import Summits.QuantumFields.QCD.Theses.CentreStabilisedCircle

/-!
# `CFCCentreStability` follows from any distance-free (perimeter-type) bound on the undeformed
# bare Polyakov-loop correlator

Helper file for item stmt-QuantumFields-10528 (`CFCCentreStability`, route
`CentreStabilisedCircle`, sub-problem `QCD` of `QuantumFields`).  It records, as a checked
implication, the structural observation behind the refuter flag carried in the item's docstring
("the BARE correlator is UV-blunt along an AF trajectory (perimeter self-energy)"): the item is
implied by the statement `PerimeterDecay` below, in which

* the deformation profile is identically `0` (no centre stabilisation anywhere),
* there is NO large-separation clause: the bound `‖⟨tr P_0 · conj tr P_x⟩‖ ≤ ε` is demanded at
  EVERY separation `x` with `|x|_∞ ≥ 1`, eventually in `k`, uniformly in `N_t ≥ ℓ₀/a_k` and `S`.

A perimeter-law upper bound of Simon–Yaffe type, `|⟨tr P_0 conj tr P_x⟩| ≤ 9 θ(β_k)^{2N_t}` with
`N_t ≥ ℓ₀/a_k → ∞` faster than `(1 − θ(β_k))⁻¹`, is exactly of this distance-free form wherever the
Boltzmann weight is positive; so wherever `CFCCentreStability` is provable through such a bound,
its clause "`→ 0` as `|x|_∞ → ∞`" is idle (`r = 1`) and carries no information about
colour-flavour-centre long-range order.  (The theorem below is pure logic: `hP ≡ 0`, `ℓ₁ = 0`,
`r = 1`.)

Pure theorem file: no definitions (the hypothesis is written out in the signature).
-/

namespace Summit.QuantumFields.QCD.Theorems.CentreStabilisedCircleCFC

open Literature.MathematicalPhysics.QuantumLattice Literature.MathematicalPhysics.QuantumFieldTheory
open Filter

/-- **Distance-free decay implies `CFCCentreStability`.**  If along every admissible
regularisation, above a mass threshold, for every `ℓ₀ > 0` some twist offset `θ̄` makes the
UNDEFORMED (`h = 0`) bare Polyakov-loop two-point function `⟨tr P_0 · conj tr P_x⟩` eventually
(in `k`) `ε`-small at EVERY separation `x ≢ 0` (`|x|_∞ ≥ 1`), uniformly in `N_t ≥ ℓ₀/a_k` and in the
spatial torus — a perimeter-type statement with no large-distance content — then the route's item
`CFCCentreStability` holds (with the profile `hP ≡ 0`, `ℓ₁ = 0`, `r = 1`). -/
theorem CFCCentreStability_of_perimeterDecay
    (H : ∀ reg : QCDRegularisation 3, reg.HasMassScaling → (reg.scheme 0 0 0).HasAsymptoticScaling →
      ∃ M₀ : ℝ, 0 ≤ M₀ ∧ ∀ μ : ℝ, M₀ < μ →
        (∀ᶠ k in atTop, -1 < (reg.scheme (fun _ => μ) 0 0).mq 0 k) → ∀ ℓ₀ : ℝ, 0 < ℓ₀ →
        ∃ θb : ℝ, ∀ ε : ℝ, 0 < ε → ∀ᶠ k in atTop, ∀ (Nt : ℕ) [NeZero Nt], ℓ₀ ≤ reg.a k * Nt →
          ∀ S : ℕ, Nt ≤ 2 * S + 1 → ∀ x : Fin 3 → ℤ, (∀ i, |x i| ≤ S) → (∃ i, (1 : ℤ) ≤ |x i|) →
            ‖qcdCircleExpect (Nf := 3) Nt (2 * S + 1) (reg.β k) 0
                (fun f => (reg.scheme (fun _ => μ) 0 0).mq f k)
                (fun f => θb + 2 * Real.pi * (f : ℝ) / 3)
                (fun U => algebraMap ℂ (CircleFermiAlg 3 Nt (2 * S + 1))
                  (SlabGauge.polyakovTrace (fundamentalRep (Fin 3)) U 0 *
                    (starRingEnd ℂ) (SlabGauge.polyakovTrace (fundamentalRep (Fin 3)) U
                      (fun i => ((x i : ℤ) : ZMod (2 * S + 1))))))‖ ≤ ε) :
    Summit.QuantumFields.QCD.Theses.CentreStabilisedCircle.CFCCentreStability := by
  intro reg hms has
  obtain ⟨M₀, hM₀, hM⟩ := H reg hms has
  refine ⟨M₀, hM₀, fun μ hμ hbr ℓ₀ hℓ₀ => ?_⟩
  obtain ⟨θb, hθ⟩ := hM μ hμ hbr ℓ₀ hℓ₀
  refine ⟨θb, 0, fun _ _ => 0, fun _ _ _ => rfl, fun ε hε => ⟨1, ?_⟩⟩
  filter_upwards [hθ ε hε] with k hk Nt _ hNt S hS x hxS hxr
  have hxr' : ∃ i, (1 : ℤ) ≤ |x i| := by
    obtain ⟨i, hi⟩ := hxr
    exact ⟨i, by exact_mod_cast hi⟩
  exact hk Nt hNt S hS x hxS hxr'

end Summit.QuantumFields.QCD.Theorems.CentreStabilisedCircleCFC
= = = = =
> **PROBLEM STATEMENT**
Up to and including the line with "Helper file for", repeat the data exactly, starting from its first line; nothing else belongs in the response.

> **YOUR SOLUTION**
import Summits.QuantumFields.QCD.Theses.CentreStabilisedCircle

/-!
# `CFCCentreStability` follows from any distance-free (perimeter-type) bound on the undeformed
# bare Polyakov-loop correlator

Helper file for item stmt-QuantumFields-10528 (`CFCCentreStability`, route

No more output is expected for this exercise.